I use Paired-Acquisition Neural Factorization as the logical method name. It is not a brand name. The method uses paired acquisitions of the same underlying tissue to factor frozen pathology embeddings into:
- a scanner-suppressed tissue factor;
- an acquisition-specific factor.
The research question is whether paired acquisitions can preserve tissue identity while reducing linearly recoverable scanner signal in the tissue factor.
I am not claiming that this proves disease biology.
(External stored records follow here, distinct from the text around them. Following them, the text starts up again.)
import Literature.NumberTheory.Sieve.LinearEquationsInPrimesSingularSeries
import Literature.NumberTheory.Sieve.LinearEquationsInPrimesSubsystems
import Literature.NumberTheory.Sieve.SingularSeries
import Literature.NumberTheory.Sieve.BatemanHornParityBoundary
import Mathlib.NumberTheory.AlmostPrime
import HarnessLib

/-!
# Generalised Hardy–Littlewood at the parity boundary: the sieve bounds that hold for EVERY
# affine-linear system, uniformly in the system

Trunk T-SIEVE (`Literature/NumberTheory/Sieve`); companion of `BatemanHornParityBoundary.lean` (ladder
label F-BHΩ, a theorem of the tree: `BatemanHornParityBoundary.Rung_holds`).  The conjunct
`Summit.Parity.GeneralizedHardyLittlewood` of the summit is Green–Tao's Conjecture 1.2 for ALL
complexities (tree `GeneralizedHardyLittlewood`): uniformly over non-degenerate systems
`Ψ = (ψ₁, …, ψ_t)` of affine-linear forms on `ℤ^d` with `‖Ψ‖_N ≤ L` and convex `K ⊆ [-N, N]^d`,
`∑_{n ∈ K ∩ ℤ^d} ∏ᵢ Λ(ψᵢ(n)) = β_∞ ∏_p β_p + o_{t,d,L}(N^d)` (counting form, Conjecture 1.4 = tree
`GeneralizedHardyLittlewoodCount`: `#{n ∈ K ∩ ℤ^d : ψᵢ(n) prime ∀ i} = (1 + o(1)) β_∞ ∏_p β_p / logᵗ N
+ o(N^d / logᵗ N)`).  Classical sieve theory proves, for EVERY such system (finite or infinite
complexity: twin primes, Goldbach, prime tuples in several variables alike) and UNIFORMLY in the
system in exactly Green–Tao's sense, two one-sided statements over the same objects
(`primePointCount`, `vonMangoldtSum`, `archFactor` = `β_∞`, `singularProduct` = `∏_p β_p`), and this
file states them as named facts:

* `UpperBoundCount` — **Selberg's upper bound at the parity constant**:
  `#{n ∈ K ∩ ℤ^d : ψᵢ(n) prime ∀ i} ≤ 2ᵗ t! · β_∞ ∏_p β_p / logᵗ N + ε N^d / logᵗ N` for
  `N ≥ N₀(d, t, L, ε)`.  This is Selberg's `Λ²` sieve of dimension `κ = t` (Diamond–Halberstam–Galway,
  *A Higher-Dimensional Sieve Method*, Thm. 5.6 and Cor. 5.7: under the one-sided condition `Ω(κ)`,
  `S(𝒜, 𝒫, z) ≤ Γ(κ+1) ∏_p (1 − ω(p)/p)(1 − 1/p)^{−κ} X / logᵏ z · {1 + O_{κ,A}(log log 3z / log z)}`
  plus the remainder sum) applied with `z = N^{1/2 − δ}` to the multiset `{∏ᵢ ψᵢ(n) : n ∈ K ∩ ℤ^d, ψᵢ(n) > 0}`,
  whose distribution in residue classes is lattice-point counting in convex bodies (Green–Tao 2010,
  App. A; tree `GreenTao2010_latticePointsConvexBody_holds`) and whose density `ω(p)/p =
  #{a ∈ 𝔽_p^d : ∏ᵢ ψᵢ(a) = 0}/p^d = 1 − β_p (1 − 1/p)ᵗ` satisfies `Ω(t)` with a constant depending on
  `t, d, L` ONLY (at most `t` hyperplanes: `ω(p) ≤ t + O_{t}(1/p)` for `p > max(t, L)`, whatever the
  constants `ψᵢ(0)`, which may be as large as `LN` — Diamond–Halberstam–Galway Example 1.2 for `d = 1`;
  the exceptional primes of Green–Tao's Lemma 1.3 only DECREASE `ω`, the harmless direction for a
  one-sided hypothesis, cf. Greaves, *Sieves in Number Theory*, §2.3.2, proof of Thm. 3: "The
  `N`-dependence of `ρ` does not create a problem if Theorem 2.2.2 is used").  The factor `2ᵗ t!` over the
  conjectured main term is the parity-and-dimension loss of the sieve (Greaves §2.3.3: "The bound in
  Theorem 4 exceeds the generally conjectured asymptotic value by the factor `2^k k!`").
  IN PRINT VERBATIM for `d = 1`: Diamond–Halberstam–Galway Example 5.8 (5.47) with linear `hᵢ`
  (fixed system; = the tree's THEOREM `BatemanHornParityBoundary.UpperBound_holds` for `k` linear
  polynomials), Greaves §2.3.2 Thm. 2 (twins, `16 C X / log² X = 8 · 𝔖 X / log² X`) and Thm. 3 (Goldbach,
  uniform in the even number — recorded below as `GoldbachSelberg`).  For `d ≥ 2` and for the
  uniformity in `Ψ` the statement is the same theorem of the sieve applied to Green–Tao's counting
  (App. A) and local factors (Lemma 1.3); we know no printed statement at this generality and say so.
* `UpperBound` — the same bound in the von Mangoldt-weighted shape of Conjecture 1.2:
  `∑_{n ∈ K ∩ ℤ^d} ∏ᵢ Λ(ψᵢ(n)) ≤ 2ᵗ t! · β_∞ ∏_p β_p + ε N^d` (from `UpperBoundCount` by `Λ(ψᵢ(n)) ≤
  log(2LN)`, tree `prod_intVonMangoldt_le`, and the prime-power and small-value estimates of
  `LinearEquationsInPrimesCrudeBounds.lean`).
* `AlmostPrimes` — **almost-prime points**: for `r = r(d, t, L)` and `c = c(d, t, L) > 0`,
  `#{n ∈ K ∩ ℤ^d : ψᵢ(n) > 0 ∀ i, Ω(∏ᵢ ψᵢ(n)) ≤ r} ≥ c · β_∞ ∏_p β_p / logᵗ N − ε N^d / logᵗ N` for
  `N ≥ N₀(d, t, L, ε)` — the Fundamental Lemma (tree `SieveSequence.fundamental_lemma_uniform_holds`,
  which asks exactly the one-sided `Ω(κ)` = `HasSieveDimension`) at `z = N^{1/(4s)}`, Mertens' theorem,
  and `Ω ≤ r` for `z`-rough values `≤ (2LN)ᵗ` (Halberstam–Richert Thm. 10.4 / Diamond–Halberstam–Galway
  §11.5 (11.24) give the sharp `r`; for `d = 1` fixed systems this is the tree's THEOREM
  `BatemanHornParityBoundary.AlmostPrimes_holds`).
* `GoldbachSelberg` — the printed uniform instance `d = 1, t = 2`: for even `N`,
  `R(N) = #{(p, q) : p + q = N} ≤ (8 + ε) 𝔖(N) N / log² N`, `𝔖(N) = 2 C₂ ∏_{p ∣ N, p > 2} (p−1)/(p−2)`
  (Greaves §2.3.2 Thm. 3: `F₂(N) ≤ 16 C N / log² N · ∏_{2 < p ∣ N} (p−1)/(p−2) · (1 + O(log log N / log N))`
  with `C = ∏_{p > 2} p(p−2)/(p−1)² = C₂`, i.e. `16 C ∏ = 8 𝔖(N)`; tree objects
  `SingularSeries.goldbachCount`, `goldbachSingularSeries`; the tree so far has only the Brun-type bound
  `goldbachCount m ≤ C N (log log N)³ / log² N` of `BrunGoldbach.lean`).  It is the case
  `Ψ_N = (n, N − n)`, `K = [0, N]`, `L = 3` of `UpperBoundCount` (`β_∞ = N`, `∏_p β_p = 𝔖(N)`).
* `Rung := UpperBoundCount ∧ AlmostPrimes` — «generalised Hardy–Littlewood at the parity boundary, for
  every system of every complexity» (ladder label F-GHLΩ, the twin of F-BHΩ on the other conjunct).

PROVED here (on-path certificates, no sieve theory): `upperBoundCount_of_count`,
`upperBound_of_generalizedHardyLittlewood`, `almostPrimes_of_count`, `rung_of_count` — the rung and
its pieces FOLLOW from the conjunct (Conjecture 1.4, resp. 1.2), so every `_holds` theorem is a
one-sided theorem ON THE PATH to `Summit.Parity.GeneralizedHardyLittlewood`, not beside it; and
`primePointCount_le_almostPrimePointCount` (a prime point is an almost-prime point for `r ≥ t`).

HONESTY LABEL. Formalisation-first of classical theorems; all statements sit INSIDE the parity
barrier (`Literature.Barriers.Parity.SelbergParity`, Selberg's examples: the constant `2ᵗ t!` cannot be
lowered to `< 2ᵗ t! / 2`… by any sieve of this type, and for `t = 1` Bombieri's asymptotic sieve shows the
factor `2` is sharp for the method) and claim no new prime point of any system.  What is new relative
to the tree is (i) several variables `d ≥ 2` and (ii) uniformity in the system with constants up to
`LN` (Goldbach-type systems), i.e. exactly Green–Tao's quantifier shape with the conjectured `=`
replaced by the two provable inequalities.  `UpperBoundCount`, `UpperBound`, `AlmostPrimes`,
`GoldbachSelberg` are hypotheses `(h : UpperBoundCount)` etc. until their `_holds` theorems land.
Plan of the proofs (for the literature seats; sizes are estimates): (L1) the sieve sequence of a system —
`a_m = #{n ∈ K ∩ ℤ^d : ψᵢ(n) > 0, ∏ᵢ ψᵢ(n) = m}`, density `ω_Ψ(m)/m^d` multiplicative by the Chinese
remainder theorem on `(ℤ/m)^d`, `|R_m| ≤ ω_Ψ(m) · C_d ((N/m)^{d−1} + 1)` by App. A in each residue class
(≈ 0.9–1.4 kloc); (L2) `Ω(t)` with `K = K(t, d, L)` uniformly, via the tree's `hasSieveDimension_of_le_div`
(≈ 0.3 kloc); (L3) `AlmostPrimes_holds` by the uniform Fundamental Lemma (≈ 0.6–0.9 kloc; model:
`BatemanHornAlmostPrimes.lean`); (L4) the effective lower bound for Selberg's sum under a ONE-SIDED
density hypothesis — Greaves §2.2.2 Thm. 2: `G(z) ≥ e^{−γκ} / (Γ(κ+1) V(P(z))) · (1 + O_κ(A / log z))` if
`∑_{p < v} g(p) log p ≤ κ log v + A` — over the tree's `SelbergSieve.selbergSum` (≈ 1.2–1.8 kloc; the
tree's F-BHΩ proof used Karamata's Tauberian theorem instead, which is not uniform in the system);
(L5) `UpperBoundCount_holds` from the tree's `SelbergSieve.siftedSum_le_totalMass_div_selbergSum_add`,
(L1), (L2), (L4) (≈ 0.7–1.0 kloc) and `UpperBound_holds` from it (≈ 0.2 kloc); (L6) `GoldbachSelberg_holds`
as the instance `(n, N − n)` (dictionary ≈ 0.3–0.5 kloc, model: `LinearEquationsInPrimesTwinSystem.lean`).

## References
* H. G. Diamond, H. Halberstam, W. F. Galway, *A Higher-Dimensional Sieve Method*, Cambridge Tracts
  177, CUP (2008): Example 1.2 and §1.4 (the `Ω(κ)` condition, `Ω(g)` for `g` linear forms); Thm. 5.6,
  Cor. 5.7; §5.4 Example 5.8 (5.47); §11.5 (11.24), Example 11.3. [DiamondHalberstamGalway2008]
* G. Greaves, *Sieves in Number Theory*, Springer (2001): §2.2.2 Thm. 2 (one-sided density ⇒
  `G(z) ≥ e^{−γκ}/(Γ(κ+1)V(P(z)))(1 + O(A/log z))`), §2.3.2 Thm. 2 (twins `16 C X/log² X`), Thm. 3
  (Goldbach `16 C N/log² N ∏_{2<p∣N}(p−1)/(p−2)`), §2.3.3 Thm. 4 and the remark on the factor `2^k k!`.
  [Greaves2001]
* H. Halberstam, H.-E. Richert, *Sieve Methods*, Academic Press (1974): Thm. 5.3 (prime `k`-tuples of
  linear forms), Thm. 10.4. [HalberstamRichert1974]
* B. Green, T. Tao, *Linear equations in primes*, Ann. of Math. (2) 171 (2010) 1753–1850: Conj. 1.2,
  Conj. 1.4, Lemma 1.3, App. A. [GreenTao2010]
-/

open Filter Finset MeasureTheory
import Literature.NumberTheory.LFunctions.XiLadderTailInputs
import Literature.NumberTheory.LFunctions.XiLadderBulkMoments
import Literature.NumberTheory.LFunctions.XiLadderFace
import Literature.NumberTheory.LFunctions.XiLadderTwoPieceFloor
import Literature.NumberTheory.LFunctions.XiTiltedPotential
import Literature.NumberTheory.LFunctions.JensenXiLadderBox
import HarnessLib

/-!
# THEOREM A for `d = 4` from `n = 7·10⁴` (improvement row): `JensenHyperbolicFrom ξ 4 70000` unconditionally

`Literature/NumberTheory/LFunctions/`. Improvement of the threshold of the `d = 4` row of the Jensen
track's THEOREM A (`XiLadderRowFour.lean`: `10⁵`) to `7·10⁴`, by replacing the pure-exponential bulk floor
with the two-piece floor `R = 2n/(a + 1/(16a))² + 16πe^{4(a−1/40)}` (`XiLadderTwoPieceFloor`); everything
else (mode bracket `a ≥ 17/8`, now with `e^{1/2} < 1.64873`; window `s = 1/80`; faces `3 ≤ l ≤ 8` via
`XiLadderFace.xi_face_bound`) as in the `10⁵` row:

  `LadderMomentBounds 4 blLadderConst (3/20) (1/141) n` for every `n ≥ 7·10⁴`  (`ladderMomentBounds_four_of_ge_seventyThousand`),
  `JensenHyperbolicFrom xiTaylorCoeff 4 70000`  (`jensenHyperbolicFrom_xi_four_seventyThousand`).

References: Griffin–Ono–Rolen–Zagier, PNAS 116 (2019), Thm 7 / §5.1 and Thm 3 [GORZPNAS2019];
Brascamp–Lieb, J. Funct. Anal. 22 (1976), Thms 4.1, 5.1 [BrascampLieb1976].
-/

noncomputable section

open MeasureTheory Set Filter Finset
open scoped Topology Nat BigOperators

namespace Literature.NumberTheory.LFunctions

open Literature.Probability.Distributions

/-! ### Elementary lemmas -/

/-- `i! ≤ n^i` for `i ≤ n`. [folklore] -/
private theorem factorial_le_pow_of_le' {i n : ℕ} (h : i ≤ n) : ((i ! : ℕ) : ℝ) ≤ (n : ℝ) ^ i := by
  induction i with
  | zero => simp
  | succ j ih =>
    have hj : j ≤ n := Nat.le_of_succ_le h
    have hj1 : ((j : ℝ) + 1) ≤ n := by exact_mod_cast h
    rw [Nat.factorial_succ, Nat.cast_mul, pow_succ]
    calc ((j + 1 : ℕ) : ℝ) * (j ! : ℝ) ≤ (n : ℝ) * (n : ℝ) ^ j := by
          push_cast
          exact mul_le_mul hj1 (ih hj) (by positivity) (by positivity)
      _ = (n : ℝ) ^ j * n := by ring

/-- The shifted-moment tail sum is at most `(c + l/β)^l/β`. [folklore] -/
private theorem tailSum_le (l : ℕ) {c β : ℝ} (hc : 0 ≤ c) (hβ : 0 < β) :
    ∑ m ∈ range (l + 1), c ^ m * ((((l - m) ! : ℕ) : ℝ) / β ^ (l - m + 1)) * (l.choose m : ℝ) ≤
      (c + l / β) ^ l / β := by
  rw [add_pow, Finset.sum_div]
  refine Finset.sum_le_sum fun m hm => ?_
  have hml : m ≤ l := Nat.lt_succ_iff.1 (Finset.mem_range.1 hm)
  have hfac : (((l - m) ! : ℕ) : ℝ) ≤ (l : ℝ) ^ (l - m) := factorial_le_pow_of_le' (Nat.sub_le l m)
  have h1 : (((l - m) ! : ℕ) : ℝ) / β ^ (l - m + 1) ≤ ((l : ℝ) / β) ^ (l - m) / β := by
    rw [div_pow, pow_succ, div_div]
    exact div_le_div_of_nonneg_right hfac (by positivity)
  calc c ^ m * ((((l - m) ! : ℕ) : ℝ) / β ^ (l - m + 1)) * (l.choose m : ℝ)
      ≤ c ^ m * (((l : ℝ) / β) ^ (l - m) / β) * (l.choose m : ℝ) := by
        gcongr
    _ = c ^ m * ((l : ℝ) / β) ^ (l - m) * (l.choose m : ℝ) / β := by ring

/-- `(√R)^{2j} = R^j` for `R ≥ 0`. [folklore] -/
private theorem sqrt_pow_two_mul {R : ℝ} (hR : 0 ≤ R) (j : ℕ) : Real.sqrt R ^ (2 * j) = R ^ j := by
  rw [pow_mul, Real.sq_sqrt hR]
I am making a narrower representation-identifiability claim.
| Research line | Dataset | Question | Current evidence |
|---|---|---|---|
| Paired-Acquisition Neural Factorization | SCORPION | Can paired acquisitions separate tissue identity from scanner signal? | Frozen five-fold and cross-backbone transfer across DINOv2, Phikon, and ResNet50 |
| External paired-acquisition validation | Multi-Scanner Canine SCC | Does the locked objective transfer to an independent paired-scanner benchmark? | DINOv2 five-fold sample-blocked external test: scanner probe 0.7529 to 0.3614, cosine improved, retrieval preserved |
| Pair-repeat allocation | Matched-budget controls | Is representation quality driven more by unique biological pair diversity or repeated anchors? | More unique biological pairs improved biological consistency and factor separation at matched budgets of 6,400 and 12,800 pair presentations |
| CAMELYON17 center-subspace projection mechanism branch | CAMELYON17 / WILDS | Can source-center leakage be attenuated while preserving tumor signal? | v7 supervised center-subspace projection reduced center accuracy while preserving tumor AUC near 0.9903 |
| TransnnMIL | PANDA | How should foundation-model feature bags be aggregated for whole-slide grading? | Stabilized multi-seed PANDA validation against mean pooling and AttentionMIL |
| Federated Learning for Computational Pathology | CAMELYON17 / WILDS | How do institutional weighting rules affect held-out-center generalization? | Feature-level external-center comparisons and controlled aggregation stress tests |
| Study package | Scope | Repository status |
|---|---|---|
| SCORPION core paired-acquisition factorization | Primary paired-scanner method study on 48 original human H&E slides, five scanners, and three feature families | repository; PDF |
| External canine SCC validation | Independent five-scanner paired-acquisition validation of the locked neural factorization objective | repository; PDF |
| Pair-repeat allocation study | Matched-budget test of whether unique biological pair diversity improves factor separation more than repeated-anchor allocation | repository; PDF |
Verified child-package repositories and PDFs are linked from the public view.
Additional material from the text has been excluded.